We analyze here (see Methodology for more details) how events similar to the Mediterranean depression of October 18-19 changed in the present (2001–2023) compared to what they would have looked like if they had occurred in the past (1979–2001) in the region [0°E 22°E 34°N 48°N]. Surface Pressure Changes show no significant differences between the two periods. Temperature Changes show up to 1 °C over the Mediterranean, while no changes are observed over the Italian Peninsula. Precipitation Changes show that similar events are now producing wetter conditions over Italy, especially in the Southernmost part, with up to 10 mm/day in the present climate than in the past. Windspeed Changes indicate windier conditions up to 6 km/h over the Central and Southern Mediterranean. 

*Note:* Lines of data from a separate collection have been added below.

/-!
# Birth skeleton for crux `FilmSaturation` (stmt-CriticalPhenomena-4761), route `FilmLadder`

Crux (B), rank 3 of `route-CriticalPhenomena-FilmLadder` (sub-problem `Ising3DConformalLimit`):
FILM SATURATION AT THE CROSSOVER SCALE for the nearest-neighbour Ising model on `ℤ³` at `β_c(3)`,
`∃ A : ℕ, ∃ c > 0, ∀ n, ∀ x ∈ box 3 n, x 0 = 0 → c·τ(x) ≤ τ_{A·n}(x)`, where
`τ(x) = ⟨σ₀σ_x⟩⁺_{β_c(3)} = criticalTwoPoint 3 x` and
`τ_m(x) = ⨆_L ⟨σ₀σ_x⟩^free_{[-L,L]³ ∩ {|z₀| ≤ m}; β_c(3)}` is the two-point function of the infinite FILM of
half-thickness `m` with free surfaces, held at the BULK critical point: a film whose thickness is a
fixed multiple of the distance carries a fixed fraction of the bulk critical correlation.

## The line: METHOD OF IMAGES (Camia–Jiang–Newman) + AXIAL DILATION DECAY of the bulk two-point function

This is the glued split foreseen by the two retriage planners of the item (2026-08-15, notes on
stmt-4761: "FilmImageBound (provable now) + BulkDilationDecay (open, distance-regularity type)") and by
the crux's own `why it might fail` ("CJN2021 eq. (58) adapts to films: τ_{An}(x) ≥ τ(x) − 2τ(x+2An·e₀), so
it follows from … τ halves across a fixed dilation at ALL scales").

* `stub_filmImageBound` (L, PROVABLE from print — the film-side engine): for every half-thickness `m`
  and every mid-plane site `x` (`x 0 = 0`),
  `τ(x) − τ(x + 2m·e₀) − τ(x − 2m·e₀) ≤ τ_m(x)`:
  the film loses at most the bulk correlation of `0` with the two MIRROR IMAGES of `x` in the planes
  `{z₀ = ±m}` containing the free surfaces.  Route of proof = Camia–Jiang–Newman, "The effect of free
  boundary conditions on the Ising model in high dimensions", PTRF 181 (2021), eq. (58) (valid for ALL
  `β ≥ 0` and all `d`, loc. cit. after (58)): `⟨σ_xσ_y⟩^f_Λ ≥ ⟨σ_xσ_y⟩_{ℤ^d} − Σ_faces ⟨σ_xσ_{y^i}⟩_{ℤ^d}`
  for a box `Λ`, `y^i` the reflection of `y` in the plane containing the `i`-th face — switching lemma
  (their Lemma 1 = ADCS2015 Lemma 2.2), backbone first-hit decomposition at `∂Λ` (their Prop. 1 (a)–(c),
  Aizenman 1982 / Aizenman–Fernández 1986) and the folded-GKS reflection inequality
  `⟨σ_uσ_y⟩_{D∖Ā} ≥ ⟨σ_uσ_{ȳ}⟩_{D∖Ā}` for `u` on the mirror plane (their Prop. 2; cf. the in-tree free
  Messager–Miracle-Solé folding `messager_miracleSole_free`).  Applied to the film boxes
  `[-L,L]³ ∩ {|z₀| ≤ m}` (faces `z₀ = ±m` and four lateral faces at distance `≥ 2L − ‖x‖`), the four
  lateral image terms vanish as `L → ∞` (`τ(y) ≤ C/‖y‖`, `criticalTwoPoint_bounds_holds`) and the `⨆_L`
  keeps the two surface images; `⟨·⟩_{ℤ³}` (free infinite-volume state) `= ⟨·⟩⁺` at `β_c`
  (`twoPointPlus_criticalBeta_eq_twoPointFree_holds`).  The case `m = 0` is the trivial `−τ(x) ≤ τ_0(x)`.
* `stub_axialDilationDecay` (OPEN — THE LOAD-BEARING STUB): `∃ A ≥ 1, ∃ θ < 1, ∀ r ≥ 1,
  τ(A·r·e₀) ≤ θ·τ(r·e₀)` — the bulk critical AXIS two-point function (antitone in `r` by
  Messager–Miracle-Solé, `criticalTwoPoint_axis_antitone`) decays by a uniform factor across ONE fixed
  dilation, at every scale; equivalently (iterate) `τ(A^k r e₀) ≤ θ^k τ(r e₀)`, i.e. the upper Matuszewska
  index of `r ↦ τ(r e₀)` is negative (`τ(λr e₀)/τ(r e₀) ≤ C λ^{−α}`, some `α > 0`).  True in the expected
  world (`τ(r e₀) ≍ r^{−(1+η)}`, `θ = A^{−(1+η)}`); implied by the dyadic scaling law of route
  ThresholdDilation and by all-scale ADC21 regularity; NOT implied by the rigorous window
  `c/r² ≤ τ ≤ C/r` (a plateau of τ over `[r, A r]` at sparse scales is compatible with it) — this is the
  distance-regularity content the crux's why-it-might-fail names (ADC21 Thm 4.13 gives such decay only on
  a positive fraction of dyadic scales).  Why easier than the crux: a ONE-dimensional statement about a
  positive antitone sequence in the bulk `+` state (RP, spectral/Källén–Lehmann representations along an
  axis, DCP 2025 gradient estimates all apply), with no film, no boundary condition and no uniformity in a
  second parameter.
* `FilmSaturation_of` (REAL PROOF, this file): iterate the decay stub to a factor `1/4` (`B = A^k`,
  `θ^k ≤ 1/4`), take film half-thickness `m = 2B·n` (crux witness `A_crux = 2B`, `c = 1/2`); for a
  mid-plane `x ≠ 0` in `box 3 n` the MMS sphere sandwich (`criticalTwoPoint_axis_sandwich`) gives
  `τ(x) ≥ τ(3n e₀)` and `τ(x ± 2m e₀) ≤ τ(4Bn e₀) ≤ τ(3Bn e₀) ≤ τ(3n e₀)/4`, so the image bound yields
  `τ_m(x) ≥ τ(x) − τ(x)/2`; `x = 0` is `1/2 ≤ 1 = τ_m(0)`.

Neither stub is cheaply the crux or the summit: `stub_filmImageBound` is a lower bound with an error
term that the rigorous window cannot absorb (`2τ(2m e₀) ≤ 2C/(2An)` vs `τ(x) ≥ c/n²`), and
`stub_axialDilationDecay` speaks of the bulk axis function only (no film quantity occurs in it); BC3
probes (`stub → FilmSaturation`, `stub → Ising3DConformalLimit` by
`first | exact? | simpa [C] | (unfold C; simpa) | aesop`) are recorded in the planner folder
(`bc/FilmSaturation_probe.lean`) and in `BC3-birth.md` on the crux.

Disproof used: none on file (`ledger crux ls stmt-CriticalPhenomena-4761`: no workfiles, no
`Disproof.lean`, no `Theorems/FilmSaturation/Negative/`).  Negatives index (`ledger negatives --problem
CriticalPhenomena`, 2026-08-17: 11 refuted statements, all in CardyFormulaZ2 / PercolationContinuityZ3 /
SAWScalingLimit): none concerns `criticalTwoPoint 3`, films or free-boundary two-point functions.
-/

noncomputable section
/-- **HERBRAND, ODD PART (rank zero).** For `K` CM Galois over `ℚ`, `p ∤ [K:ℚ]`, and `θ : Gal(K/ℚ) →* ℤ_pˣ` ODD
(`θ(c) = −1`): `finrank ℤ_[p] e_θ(ℤ_p ⊗ E_K/μ_K) = 0` — odd characters do not occur in `E_K ⊗ ℚ ≅ ℚ[G/⟨c⟩] ⊖ 𝟙`
(`Σ_{t ∈ {1,c}} θ(t) = 0` at every infinite place). The tree's `…PrintCFram.HerbrandUnits.unitsChiComponent_eq_bot_of_odd`
is the same fact on `ℤ_p ⊗ (𝓞 K)ˣ` (torsion included).
[cite: Tate1984Stark, Ch. I §3 Prop. 3.4] [cite: Washington1997, §10.2 (odd eigenspaces of the units)] -/
theorem finrank_chiComponent_unitsModTorsion_eq_zero_of_odd [IsCMField K] (hpK : ¬ p ∣ finrank ℚ K)
    {ρ : Representation ℤ Gal(K/ℚ) (Additive ((𝓞 K)ˣ ⧸ torsion K))} (hρ : ∀ σ, ρ σ = unitsModTorsion σ)
    (θ : Gal(K/ℚ) →* ℤ_[p]ˣ) (hc : θ ((IsCMField.complexConj K).restrictScalars ℚ) = -1) :
    finrank ℤ_[p] (chiComponent (baseChangeRep ℤ_[p] ρ) (fun g => ((θ g : ℤ_[p]ˣ) : ℤ_[p]))) = 0 := by
  have hG := isUnit_card_gal (K := K) hpK
  have hθ : θ ≠ 1 := fun h1 => by
    rw [h1, MonoidHom.one_apply] at hc
    have h2 : ((1 : ℤ_[p]ˣ) : ℤ_[p]) = -1 := by rw [hc, Units.val_neg, Units.val_one]
    have hp2 : (2 : ℤ_[p]) = 0 := by rw [Units.val_one] at h2; linear_combination h2
    have hne : (2 : ℤ_[p]) ≠ 0 := two_ne_zero
    exact hne hp2
  have h := natCast_finrank_chiComponent_character (baseChangeRep ℤ_[p] ρ) θ hG
  simp_rw [traceChar_baseChange_unitsModTorsionRep p hρ, card_fixed_inv, mul_sub, mul_one,
    Finset.sum_sub_distrib, sum_mul_card_fixed_eq] at h
  have h2 : ∀ w : InfinitePlace K,
      ∑ t ∈ Finset.univ.filter (fun t : Gal(K/ℚ) => t • w = w), ((θ t : ℤ_[p]ˣ) : ℤ_[p]) = 0 := by
    intro w
    rw [filter_smul_eq_eq_pair, Finset.sum_pair (Ne.symm restrictScalars_complexConj_ne_one), map_one, hc,
      Units.val_neg, Units.val_one, add_neg_cancel]
  simp_rw [h2] at h
  have hsum : ∑ t : Gal(K/ℚ), ((θ t : ℤ_[p]ˣ) : ℤ_[p]) = 0 := by
    have h0 := sum_hom_units_eq_zero ((Units.coeHom ℤ_[p]).comp θ) (fun h1 => hθ (by
      ext g
      have := DFunLike.congr_fun h1 g
      simpa using this))
    simpa using h0
  rw [Finset.sum_const_zero, hsum, sub_zero, mul_zero] at h
  exact_mod_cast h

omit [IsGalois ℚ K] in
/-- In a totally real field every infinite place has trivial stabilizer in `Gal(K/ℚ)`. [folklore] -/
private theorem filter_smul_eq_eq_singleton_of_isTotallyReal [IsTotallyReal K] (w : InfinitePlace K) :
    Finset.univ.filter (fun t : Gal(K/ℚ) => t • w = w) = {1} := by
  ext t
  rw [Finset.mem_filter, Finset.mem_singleton]
  simp only [Finset.mem_univ, true_and]
  have h : t • w = w ↔ t ∈ MulAction.stabilizer Gal(K/ℚ) (mk (embedding w)) := by
    rw [MulAction.mem_stabilizer_iff, mk_embedding]
  rw [h, mem_stabilizer_mk_iff]
  refine ⟨fun ht => ht.elim id fun hconj => ?_, fun ht => Or.inl ht⟩
  exact hconj.ext (ComplexEmbedding.isConj_one_iff.2 (IsTotallyReal.isReal (mk (embedding w))
    |> fun hw => by rwa [isReal_mk_iff] at hw))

We also note that Similar Past Events occur with similar frequency as in the past, with a slight increase in September in the present climate. Changes in Urban Areas reveal that Bologna, Palermo, and Genoa see an increase in precipitation (up to 3 mm/day) in the present  compared to the past. Finally, we find that sources of natural climate variability, notably the Atlantic Multidecadal Oscillation and the Pacific Decadal Oscillation may have influenced the changes in this event. This suggests that the changes we see in the event compared to the past may be due to human driven climate change, with a  contribution from natural variability.

Conclusion

Based on the above, we conclude that Mediterranean depressions similar to that causing multiple floods in Italy in October 2024, show increased precipitation (up to 10 mm/day, or up to 25% more precipitation) and produce stronger winds (up to 6 km/h, representing a 10% increase in wind strength)  in the present compared to the past. We interpret the multiple floods in Italy as an event driven by very exceptional meteorological conditions. Natural variability alone cannot explain the changes in precipitation and wind associated with this very exceptional meteorological conditions;

Additional Information : Complete Output of the Analysis

The figure shows the average of surface pressure anomaly (msl) (a), average 2-meter temperatures anomalies (t2m) (e), cumulated total precipitation (tp) (i),  and average wind-speed (wspd) in the period of the event. Average of the surface pressure analogs found in the counterfactual [1979-2000] (b) and factual periods [2001-2022] (c), along with corresponding 2-meter temperatures (f, g),  cumulated precipitation (j, k), and wind speed (n, o).  Changes between present and past analogues are presented for surface pressure ∆slp (d),  2 meter temperatures ∆t2m (h), total precipitation ∆tp (i), and windspeed ∆wspd (p): color-filled areas indicate significant anomalies with respect to the bootstrap procedure. Violin plots for past (blue) and present (orange) periods for Quality Q analogs (q), Predictability Index D (r), Persistence Index Θ (s), and distribution of analogs in each month (t). Violin plots for past (blue) and present (orange) periods for ENSO (u), AMO (v) and PDO (w).  Number of the Analogues occurring in each subperiod (blue) and linear trend (black).  Values for the peak day of the extreme event are marked by a blue dot. Horizontal bars in panels (q,r,s,u,v,w) correspond to the mean (black) and median (red) of the distributions.